We also measured a control sample without graphene in the channel to validate our method and to obtain the thermal properties of the parallel heat flow path through the contacts, the supporting SiO2, the SiO2–Si interface and the Si substrate (supplementary section 5). These thermal properties obtained after processing the experimental data with the FEM show good agreement with well-known data from literature [20, 26, 27] over the full temperature range. Consequently, these data were used as inputs for the FEM simulation of the GJ structures.

Figure 2 shows the experimental heater temperature rise (in red) and sensor temperature rise (in blue) normalized by the heater power, ΔT/PH, as a function of temperature obtained for the two junctions studied, 1L–2L and 2L–4L. The heat flow was studied in both directions across the GJ to account for possible thermal rectification effects. The uncertainty of ΔT/PH is ~0.5%–1%, which agrees well with our previous experiments that used similar metal lines [20].

Figure 2.

Figure 2. Experimental measurements of temperature rise in the heater and sensor divided by heater power, ΔT/PH, as a function of temperature for (a) the 1L–2L and (b) 2L–4L GJ. Heat flow was measured in both directions, from 1L  →  2L versus 2L  →  1L, and from 2L  →  4L versus 4L  →  2L, without observing thermal rectification. The uncertainty of these data is smaller than the symbol size.

Standard image High-resolution image

Figures 3(a) and (b) show the schematic of the 1L–2L and 2L–4L GJ samples. The rectangular colored sections on top illustrate the thermal conductivities, i.e. 1L (k1), 2L (k2) and 4L (k4) for non-junction regions, while 1L–2L (k1–2) and 2L–4L (k2–4) represent the GJ channel region. These are used by the FEM to process the raw experimental data from figure 2, yielding the effective thermal conductivities shown in figures 3(c)(f). While the effective thermal conductivity of the GJ channel (k1–2 and k2–4) is determined from the temperature gradient between heater and sensor, the thermal conductivity of 1L, 2L and 4L is mainly determined from temperature variations only at the heater surroundings. Although not the main topic of this study, these supported 2L and 4L graphene thermal conductivity estimates are among the first of their kind (others being discussed below).

Figure 3.

Figure 3. (a) and (b) Schematic cross-sections of 1L–2L and 2L–4L GJ experiments, respectively. The graphene layers and junctions are colored corresponding to different thermal conductivity regions, determined after processing the experimental data (figure 2) with the FEM. (c) and (d) Thermal conductivity obtained for each region of graphene (1L, 2L and 4L) and for the 1L–2L and 2L–4L junctions for both heat flow directions. (e) and (f) Thermal conductance per unit area, i.e. thickness times width (A  =  hW), obtained at the junction. The results show no thermal rectification effect within the experimental error bars.

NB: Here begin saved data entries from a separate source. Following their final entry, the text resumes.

import Summits.QuantumFields.BalabanUV.Beta.EriceRemainderEnclosureHistoryAutonomyComparisonDualChainCriterion
import Summits.QuantumFields.BalabanUV.Beta.EriceRemainderEnclosureHistoryAutonomyComparisonTowerChainFourFreeEnds

/-!
# EriceRemainderEnclosureHistoryAutonomyComparisonTowerFourFreeEnds — (E67e) EVERY FINITE SET OF AGES WHOSE INNER CONSECUTIVE RATIOS ARE `≥ 4` COMPARES AT ANY
# SIZE — IN PARTICULAR EVERY SET OF AT MOST THREE AGES, WHATEVER THE RATIOS: `B(u) = b + Σ_{k<K} L_k·u_k` on ]0,γ] (`b > 0`, `L ≥ 0` supported on `{0} ∪ A`,
# `A ⊆ [1,K[` with `4·k ≤ k′` for `k < k′` in `A` as soon as `A` has an element below `k` and one above `k′` — the first and the last gap are FREE; `#A`, the
# sizes AND the Markov weight `L_0` ARBITRARY); `B′ ≥ B` with a zeroth moment and an ISOTONE excess ⟹ ANY box solutions from one pin satisfy `h′ ≤ h` at EVERY
# scale.  (E65f) with the chain of (E67d).  **Three ages complete** ((T3) of the census READMEs: open after (E64h)∕(P3·T1) in `{r₁₂r₂₃ > 36, min < 6}`)

Cell `pub-balaban`, β-function sub-cell, BINDER row D4 «RemainderConst leaves for Bałaban's split» (`HOME/BINDER-OWNERS.md`; owner lineage `b2b-balaban-beta-an4`;
this file by co-owner #2 lineage `b2b-balaban-beta-d4-p2`, generation 59), β-FLOW TEAM duty (1), FREEZE (0) honoured (def-free; (E65f)'s
`le_of_isotone_excess_of_budgeted_dual_chain`, (E67d)'s `dual_chain_of_tower_four_free_ends`, (E65b)'s `le_of_isotone_excess_budgeted_certificate` BY NAME;
nothing restated).

HONEST FRAMING (page 1, verbatim and binding).  *"Discharging BetaPertH makes Bałaban's UV stability UNCONDITIONAL — a real constructive-QFT result; it is
NOT the continuum limit and NOT the Clay problem."*  THIS FILE DISCHARGES NOTHING OF THE KIND.  Elementary real analysis about ABSTRACT affine functionals on a
box ]0,γ]^ℕ with displayed supports and signs — hypotheses of a census, not facts; the form, signs, ages and moments of Bałaban's (1.22) limit functional are
NOT PRINTED ([I] p. 298; GAPS G-t4-U2-1∕-2) and NOT asserted.  Row D4 class UNCHANGED (critical-path width 0; instance 0∕1; D4 DISCHARGE NO DATE).  HONEST
DEPENDENCY: continuum YM on T⁴ ⇐ BetaPertH ∧ nine spine estimates (0/9 proved); BetaPertH ⇐ (D1) ∧ (D4) ∧ CAP+tail; G-an2-4 gates asym, D1 and NE2/3/4.

THE POINT (census sense (α); the COMPARISON column, conjecture (E58′)).  The ladder of the column for towers: `14` (E64h) → `10` (E65h) → `6` (E65j) → `4`
(E66c) → `4` with free ends (this file); for few ages: one age, two ages ((E6x) series), three ages near ∕ reads ∕ windows — now ALL sets of `≤ 3` ages.
NOT CLAIMED: four or more ages with an inner ratio below `4`; anything printed.

WHAT IS PROVED ([folklore]; 0 `def`, 0 sorry).  **`le_of_isotone_excess_ages_inner_ratio_four`** (END, Finset form), **`le_of_isotone_excess_card_le_three`**.
-/
noncomputable section
open Finset Set

namespace Summit.QuantumFields.BalabanUV.Beta.EriceRemainderEnclosureHistoryAutonomyComparisonTowerFourFreeEnds

open Literature.MathematicalPhysics.QuantumFieldTheory.Balaban1983to89
open Literature.MathematicalPhysics.QuantumFieldTheory.Balaban1983to89.T4BetaStationary
open Literature.MathematicalPhysics.QuantumFieldTheory.Balaban1983to89.T4BetaFlowWellPosed
open Summit.QuantumFields.BalabanUV.Beta.EriceRemainderEnclosureHistoryAutonomyComparisonBudgetedCriterion (le_of_isotone_excess_budgeted_certificate)
open Summit.QuantumFields.BalabanUV.Beta.EriceRemainderEnclosureHistoryAutonomyComparisonDualChainCriterion (le_of_isotone_excess_of_budgeted_dual_chain)
open Summit.QuantumFields.BalabanUV.Beta.EriceRemainderEnclosureHistoryAutonomyComparisonTowerChainFourFreeEnds (dual_chain_of_tower_four_free_ends)

variable {B' : (ℕ → ℝ) → ℝ} {M' γ b : ℝ} {L : ℕ → ℝ} {K : ℕ} {A : Finset ℕ} {h h' : ℕ → ℝ}

/-! ## END: towers of inner ratio `≥ 4`, free ends, any height, any sizes -/

/-- **EVERY FINITE SET OF AGES WITH INNER CONSECUTIVE RATIOS `≥ 4` COMPARES AT ANY SIZE.**  `B(u) = b + Σ_{k<K} L_k·u_k` on ]0,γ] with `b > 0`, `L ≥ 0`
supported on `{0} ∪ A`, `A ⊆ [1, K[` with **`4·k ≤ k′` whenever `k < k′` in `A` and `A` has an element below `k` and an element above `k′`** (so the gap
between the two youngest and the gap between the two oldest ages are unrestricted) — `#A`, the sizes `L_k` AND the Markov weight `L_0` ARBITRARY; `B′` with
zeroth moment `M′ ≥ 0`, `B ≤ B′`, ISOTONE excess; `h`, `h′` ANY box solutions from one pin `p ∈ ]0,γ]`.  Then `h′ ≤ h` at EVERY scale ((E65f) with the chain of
(E67d)). [folklore] -/
theorem le_of_isotone_excess_ages_inner_ratio_four {p : ℝ} (hL : ∀ k, 0 ≤ L k) (hb : 0 < b) (hAK : A ⊆ range K) (hA1 : ∀ k ∈ A, 1 ≤ k)
    (hsupp : ∀ k ∈ range K, k ∉ A → k ≠ 0 → L k = 0)
    (hsep : ∀ k ∈ A, ∀ k' ∈ A, k < k' → (∃ j ∈ A, j < k) → (∃ j ∈ A, k' < j) → 4 * k ≤ k')
    (hB' : ∀ u u' : ℕ → ℝ, SeqBox γ u → SeqBox γ u' → ∀ D : ℝ, (∀ j, |u j - u' j| ≤ D) → |B' u - B' u'| ≤ M' * D) (hM' : 0 ≤ M')
    (hexc : ∀ u, SeqBox γ u → (fun u : ℕ → ℝ => b + ∑ k ∈ range K, L k * u k) u ≤ B' u)
    (hDmono : ∀ u v : ℕ → ℝ, SeqBox γ u → SeqBox γ v → (∀ j, u j ≤ v j) →
      B' u - (fun u : ℕ → ℝ => b + ∑ k ∈ range K, L k * u k) u ≤ B' v - (fun u : ℕ → ℝ => b + ∑ k ∈ range K, L k * u k) v)
    (hp : 0 < p) (hpγ : p ≤ γ) (hh : SeqBox γ h) (hf : MemFlow (fun u : ℕ → ℝ => b + ∑ k ∈ range K, L k * u k) p h)
    (hh' : SeqBox γ h') (hf' : MemFlow B' p h') (j : ℕ) : h' j ≤ h j := by
  classical
  rcases A.eq_empty_or_nonempty with hA | hA
  · -- no age: the empty certificate
    subst hA
    exact le_of_isotone_excess_budgeted_certificate hL hb hAK hA1 hsupp
      (fun x _ _ _ => ⟨fun _ => 0, fun _ h => absurd h (Finset.notMem_empty _), fun _ h => absurd h (Finset.notMem_empty _), by simp⟩)
      hB' hM' hexc hDmono hp hpγ hh hf hh' hf' j
  · -- the enumeration of A: minimum, maximum and predecessor map
    set m₀ := A.min' hA with hm₀_def
    have hm₀ : m₀ ∈ A := min'_mem A hA
    have hmin : ∀ k ∈ A, m₀ ≤ k := fun k hk => min'_le A k hk
    set M₀ := A.max' hA with hM₀_def
    have hM₀ : M₀ ∈ A := max'_mem A hA
    have hmax : ∀ k ∈ A, k ≤ M₀ := fun k hk => le_max' A k hk
    set pred : ℕ → ℕ := fun k => if hne : (A.filter (fun s => s < k)).Nonempty then (A.filter (fun s => s < k)).max' hne else 0
      with hpred_def
    have hpred : ∀ k ∈ A, k ≠ m₀ → pred k ∈ A ∧ pred k < k ∧ ∀ k'' ∈ A, k'' < k → k'' ≤ pred k := by
      intro k hk hkm
      have hlt : m₀ < k := lt_of_le_of_ne (hmin k hk) (Ne.symm hkm)
      have hne : (A.filter (fun s => s < k)).Nonempty := ⟨m₀, mem_filter.mpr ⟨hm₀, hlt⟩⟩
      have hpk : pred k = (A.filter (fun s => s < k)).max' hne := by simp only [hpred_def, dif_pos hne]
      have hmem := max'_mem _ hne
      rw [← hpk] at hmem
      refine ⟨(mem_filter.mp hmem).1, (mem_filter.mp hmem).2, fun k'' hk'' hlt'' => ?_⟩
      rw [hpk]; exact le_max' _ _ (mem_filter.mpr ⟨hk'', hlt''⟩)
    have hfree : ∀ k ∈ A, k ≠ m₀ → pred k ≠ m₀ → k ≠ M₀ → 4 * pred k ≤ k := fun k hk hkm hpm hkM => by
      obtain ⟨hpA, hplt, _⟩ := hpred k hk hkm
      exact hsep _ hpA _ hk hplt ⟨m₀, hm₀, lt_of_le_of_ne (hmin _ hpA) (Ne.symm hpm)⟩
        ⟨M₀, hM₀, lt_of_le_of_ne (hmax k hk) hkM⟩
    refine le_of_isotone_excess_of_budgeted_dual_chain hL hb hAK hA1 hsupp hm₀ hmin hpred (fun x hx _ hbud => ?_)
      hB' hM' hexc hDmono hp hpγ hh hf hh' hf' j
    exact dual_chain_of_tower_four_free_ends hA1 hx hm₀ hmin hmax hpred hfree (fun k hk => hbud k (hA1 k hk))

/-- **EVERY SET OF AT MOST THREE AGES COMPARES AT ANY SIZE, WHATEVER THE RATIOS** — with `#A ≤ 3` the inner-ratio hypothesis of
`le_of_isotone_excess_ages_inner_ratio_four` is void (it needs four distinct elements of `A`).  `B(u) = b + Σ_{k<K} L_k·u_k` on ]0,γ] with `b > 0`, `L ≥ 0`
supported on `{0} ∪ A`, `A ⊆ [1, K[`, `#A ≤ 3`; `B′ ≥ B` with zeroth moment and ISOTONE excess; `h, h′` ANY box solutions from one pin.  Then `h′ ≤ h` at EVERY
scale — three ages complete. [folklore] -/
theorem le_of_isotone_excess_card_le_three {p : ℝ} (hL : ∀ k, 0 ≤ L k) (hb : 0 < b) (hAK : A ⊆ range K) (hA1 : ∀ k ∈ A, 1 ≤ k)
    (hsupp : ∀ k ∈ range K, k ∉ A → k ≠ 0 → L k = 0) (hcard : A.card ≤ 3)
    (hB' : ∀ u u' : ℕ → ℝ, SeqBox γ u → SeqBox γ u' → ∀ D : ℝ, (∀ j, |u j - u' j| ≤ D) → |B' u - B' u'| ≤ M' * D) (hM' : 0 ≤ M')
    (hexc : ∀ u, SeqBox γ u → (fun u : ℕ → ℝ => b + ∑ k ∈ range K, L k * u k) u ≤ B' u)
    (hDmono : ∀ u v : ℕ → ℝ, SeqBox γ u → SeqBox γ v → (∀ j, u j ≤ v j) →
      B' u - (fun u : ℕ → ℝ => b + ∑ k ∈ range K, L k * u k) u ≤ B' v - (fun u : ℕ → ℝ => b + ∑ k ∈ range K, L k * u k) v)
    (hp : 0 < p) (hpγ : p ≤ γ) (hh : SeqBox γ h) (hf : MemFlow (fun u : ℕ → ℝ => b + ∑ k ∈ range K, L k * u k) p h)
    (hh' : SeqBox γ h') (hf' : MemFlow B' p h') (j : ℕ) : h' j ≤ h j := by
  classical
  refine le_of_isotone_excess_ages_inner_ratio_four hL hb hAK hA1 hsupp (fun k hk k' hk' hlt hlow hhigh => ?_)
    hB' hM' hexc hDmono hp hpγ hh hf hh' hf' j
  exfalso
  obtain ⟨i, hi, hik⟩ := hlow
  obtain ⟨i', hi', hki'⟩ := hhigh
  have hsub : ({i, k, k', i'} : Finset ℕ) ⊆ A := by
    intro s hs
    simp only [Finset.mem_insert, Finset.mem_singleton] at hs
    rcases hs with rfl | rfl | rfl | rfl
    · exact hi
    · exact hk
    · exact hk'
    · exact hi'
  have hc4 : ({i, k, k', i'} : Finset ℕ).card = 4 := by
    rw [Finset.card_insert_of_notMem (by simp; omega), Finset.card_insert_of_notMem (by simp; omega),
      Finset.card_insert_of_notMem (by simp; omega), Finset.card_singleton]
  have := Finset.card_le_card hsub
  omega

end Summit.QuantumFields.BalabanUV.Beta.EriceRemainderEnclosureHistoryAutonomyComparisonTowerFourFreeEnds

end
import Literature.MathematicalPhysics.QuantumFieldTheory.Balaban1983to89.B9CubeDirInverseBondCAtMemberBlocksY
import Literature.MathematicalPhysics.QuantumFieldTheory.Balaban1983to89.B9CoReadingCoordsTranspose
import Literature.MathematicalPhysics.QuantumFieldTheory.Balaban1983to89.B9PinMembersKLevelV1
import Literature.MathematicalPhysics.QuantumFieldTheory.Balaban1983to89.B9BondReadDomainsPinY
import Literature.MathematicalPhysics.QuantumFieldTheory.Balaban1983to89.B9Eq337CutFieldDirY
import Literature.MathematicalPhysics.QuantumFieldTheory.Balaban1983to89.B9Cor36GpDirMemberBlocksAtRecordY

/-!
# `Balaban1983to89.B9CubeDirInverseBondCMemberRowsAtRecordY` — [Balaban1985BackgroundPropagators] COROLLARY 3.6 p. 408 ∕ THM 3.3 p. 399 ∕ p. 409 l. 1–5 FOR PRINT's
# DIRICHLET BOND LETTER OF THE CUBE SEQUENCE AT THE N06 RECORD: the heads' bond row `h36Ab` and regime clause `hUnitA` AT A MEMBER `x` AND ITS CONFIGURATION `U`,
# FROM THE CUBE-SIDE ROWS AT A SMALL FIELD — the supplier's deliverable BUNDLED (`CubeRowsGDirCY`) and the heads' two rows DERIVED from it in the heads' own currency

T. Bałaban, *Propagators for lattice gauge theories in a background field*, Commun. Math. Phys. **99** (1985) 389–434 [`Balaban1985BackgroundPropagators`, "B9"]
(held `paper:balaban1985-cmp99-background-propagators`; journal page = PDF page + 388); [4] = T. Bałaban, *Propagators and renormalization transformations for lattice
gauge theories. II*, Commun. Math. Phys. **96** (1984) 223–250 [`Balaban1984PropagatorsII`].

statement-level skeleton of published theorems with citation tags; proofs where landed; nothing here is a claim about the Yang–Mills mass gap

THE PRINTED LOCI.  Cor. 3.6 p. 408 («This follows from Corollary 3.5 applied to the configuration U′ = U^u, and we have to recall only that all the results of these
theorems are gauge invariant»); p. 409 l. 1–5 («The operators constructed for this sequence, which we denote by G′_□(U), C_□(U), G_□(U), satisfy all the inequalities of
Theorems 3.1–3.3 correspondingly. This is the basis of all estimates for the expansions we will construct»); Thm 3.3 p. 399 («with G′(U) replaced by G(U) and λ replaced
by a function J defined at bonds»); Thm 3.1 (3.42) p. 397; (3.35) p. 396 (the per-cube gauge datum).  [4] (2.51)–(2.52) p. 232, Lemma 2.1 (2.61) p. 234.

WHY THIS FILE (cell `pub-ymgap`, HUMAN RULING D-0062, node N06 [B9]; seat `pub-ymgap-dag-n06-d` g35 — the knit at ₁₁).  The heads of record «KE₁₉X-C» ∕ «KESC-CM» display,
for the Dirichlet bond letter of record `G_□(U) = GDirCKY x.toKIdx □ (DPDsDirCubeY … Ω₀(□)) (bondsOverY Ω₀(□)) U`, the estimate row `h36Ab` (the four (3.42) block majorants
of `conj b(G_□(U))`, `conj b(∇_{U,ν})·conj b(G_□(U))`, `conj b(G_□(U))·conj b(∇*_{U,ν})`, `conj b(Δ_U)·conj b(G_□(U))` over the member's all-blocks geometry
`toB6 (geoBY x) 1 (H x)` keyed by `y(b₋)`, basis `trBasis N`, constants `(BcA, q.δ₀)`) and the regime clause `hUnitA` (`IsUnit padΔ_{loc,□}[Q^knit_□](U)`), at every `U`
of the (3.35) class.  The supplier (dag-n06-c, road (B5)) proves Cor. 3.5 ∕ (3.85) for this letter AT A SMALL FIELD `Ṽ` over the CUBE SEQUENCE's blocks; ✓p831406
`B9CubeDirInverseBondCAtMemberBlocksY.gDirCK_at_member_blocks_of_entries` transfers `Ṽ ↦ U`.  THIS FILE fixes the interface between the two in the heads' currency:
* §1 ★ `CubeRowsGDirCY i □ U dB B δ α` — THE SUPPLIER's DELIVERABLE AT `(□, U)`, BUNDLED: a unitary-valued gauge `u`, a configuration `Ṽ` with `AgreeDirCY Ω₀(□) (Uᵘ) Ṽ`
  (the (3.35) datum as the letter reads it), a cube-geometry tag `(Rr, Hc)`, (2.61) on the cube geometry at the splitting exponent `α`, the unit clause at `Ṽ`, and the four
  cube-side rows of `conj (trBasis N)(G_□(Ṽ))` (+ the `∇_{Ṽ,ν} ∕ ∇*_{Ṽ,ν} ∕ Δ_{Ṽ}` words) over `(toB6 (geoCK i □) Rr Hc, blkBK i □)` with constants `B·ℓ_□^{2,1,1,0}·e^{−δd_□}`;
* §2 ★★ `hUnitA_of_cubeRows` (the regime clause at `U`) and ★★ `gDirCK_rows_at_member_of_cubeRows` (the four rows at `U` over `toB6 (geoBK i) Rr′ Hp`, constant
  `(c_b·Σ‖b‖)²·B·c₁(dB,δ,α)` with `c_b = coordBound39 (trBasis N)`, rate `(1−α)δ`) — one application of ✓`gDirCK_at_member_blocks_of_entries` at `b := trBasis N`, `M₂ := c_b`
  (✓`abs_repr_le`);
* §3 ★★★ `h36Ab_at_member_of_cubeRows` — THE HEADS' ROW `h36Ab` AT `x, U` VERBATIM (geometry `toB6 (geoBY x) 1 H`, `geoBY x = geoBK x.toKIdx` by `rfl`), from `CubeRowsGDirCY` at
  every cover cube and ANY dominated pair `(BcA, δ₀)`: `(c_b·Σ‖b‖)²·B·c₁ ≤ BcA`, `δ₀ ≤ (1−α)δ` (kernel monotonicity) — the shape of ✓`B9Cor36GpDirMemberBlocksAtRecordY.h36b_at_member`.
The edition of the heads that CONSUMES `h36Ab` ∕ `hUnitA` then displays `∀ x U ∈ Reg335, ∀ □, CubeRowsGDirCY x.toKIdx □ U dB B δ α` (print's Cor. 3.5 at the datum, the
supplier's exact target) plus the two threshold rows, and nothing else of the bond letter.
* §4 (v1.1, LOCATED-35) ★★ HOW THE SUPPLIER INHABITS THE BUNDLE WITHOUT TOUCHING `AgreeDirCY`: `agreeDirCY_refl` ∕ ★ `cubeRowsGDirCY_of_gauge` (rows proved directly at
  `Ṽ := Uᵘ`), and — for a CUT small field `Ṽ := cutCfgS i T η A` (✓`B9Eq337CutFieldDirY`: `e^{iηA}` on the bonds with both endpoints in `T`, `1` elsewhere) — ★ `agree_read_gaugeY_cutCfgS`
  (on every read site the bond variables of `Uᵘ` and of the cut field coincide once `T` contains the site, its forward and its backward neighbours and the datum box `Q` covers `T`),
  ★★ `agreeDirCY_gaugeY_cutCfgS` (hence `AgreeDirCY Ω₀(□) (Uᵘ) (cutCfgS T η A)` for `T ⊇` the one-layer thickening of the pinned reading set `nearAPinCY □ Ω₀(□)`), and ★★★
  `cubeRowsGDirCY_of_cutDatum` (the bundle from a unitary `u`, a potential `A`, such a `T` and `Q`, (2.61), the unit clause and the four rows AT `cutCfgS T η A`).  WHY `T ⊋ Ω₀(□)`:
  the hessian ∕ curvature part of `Δ_{loc,□}` at a bond over `Ω₀` reads every edge of every plaquette through it, some of which EXIT `Ω₀` — the cut at `Ω₀` itself (right for the SITE
  letter, ✓`padDeltaCubeY_cutCfgS_eq_gaugeY`) gives a bond operator NOT gauge-equivalent to `G_□(U)`.
* §5 (v1.2, seat g35) THE CANONICAL CUT SET AND THE BOND DATUM: ★ `bondCutSetY i □` (`nearAPinCY □ Ω₀(□)` with its `±e_μ` translates — the named `T` of §4), `hT_bondCutSetY`,
  `dirDomY_subset_bondCutSetY`; ★ `DatumBondUY i □ U a₁` — dag-n06-c's unitary site datum ✓`Datum36UY` with the box clause `Q ⊇ chart⁻¹Ω₀(□)` STRENGTHENED to `Q ⊇ chart⁻¹(bondCutSetY)`
  (one datum serving both sectors: `datum36UY_of_datumBondUY`); ★★ `cubeRowsGDirCY_of_bondCut` — §4's inhabitation at `T := bondCutSetY i □`.

HONEST SCOPE ∕ NOT CLAIMED.  One bundling `def … : Prop` with body (no `def X : Prop` fact) + unpacking + one application of the landed transfer + kernel monotonicity; NO
estimate: the cube-side rows and the datum are the displayed INPUT (dag-n06-c's road (B5); LOCATED-32 for the datum on non-class cubes stands).  The heads are NOT edited
by this file.  Count-neutral; N06 NOT discharged; nothing on `d = 4`, the continuum, reflection positivity, the mass gap or Clay; YM mass gap NOT proved.  No `sorry`, no
`axiom`, no `instance`, no `notation`.  NEW file; nothing landed is modified.  `--supports stmt-QuantumFields-27239`.  Net new unproved facts: 0.

RELATED IN THE TREE, NOT DUPLICATED (searched 2026-08-31 19:2xZ: `rg` for the basename and the four decl names over `lean/Literature/MathematicalPhysics` +
`lean/Summits/QuantumFields` — 0 hits): ✓`B9CubeDirInverseBondCAtMemberBlocksY` (the transfer USED), ✓`B9Cor36GpDirMemberBlocksAtRecordY` (the site-sector pattern: `Datum36Y`,
`h36b_at_member`), dag-n06-c `B9Cor35GDirAtCubeLetters.cor35_GDir_rows_of_pieces` (the cube-side G-step whose output, after the flat→covariant conversion at `Ṽ`, inhabits
the four rows of `CubeRowsGDirCY`).
-/

noncomputable section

Standard image High-resolution image

Figures 3(c) and (d) display the extracted thermal conductivity of the 1L, 2L and 4L graphene regions, as well as the effective thermal conductivity of the 1L–2L and 2L–4L junctions, in both directions of heat flow. The 1L, 2L and 4L thermal conductivities show similar values over the entire range of temperature. Their room temperature values are ~500 Wm−1 K−1 for 1L, ~400 Wm−1 K−1 for 2L, and ~450 Wm−1 K−1 for 4L graphene, respectively. These are consistent with earlier measurements by Seol et al [28], Sadeghi et al [29], and by Jang et al [21] who found the thermal conductivity of SiO2-supported 1L, 2L and 4L graphene were ~580, ~600 and ~480 Wm−1 K−1 at room temperature, respectively. To obtain the various thermal conductivities from the FEM fitting, we used the same TBR between graphene and SiO2 for all layers, following Chen et al [24], but there may be small differences in the TBR that could be behind this small variation. However, our results are in good agreement with values reported by Sadeghi et al [29], which show that the thermal conductivity of SiO2-supported graphene few-layers remains very similar.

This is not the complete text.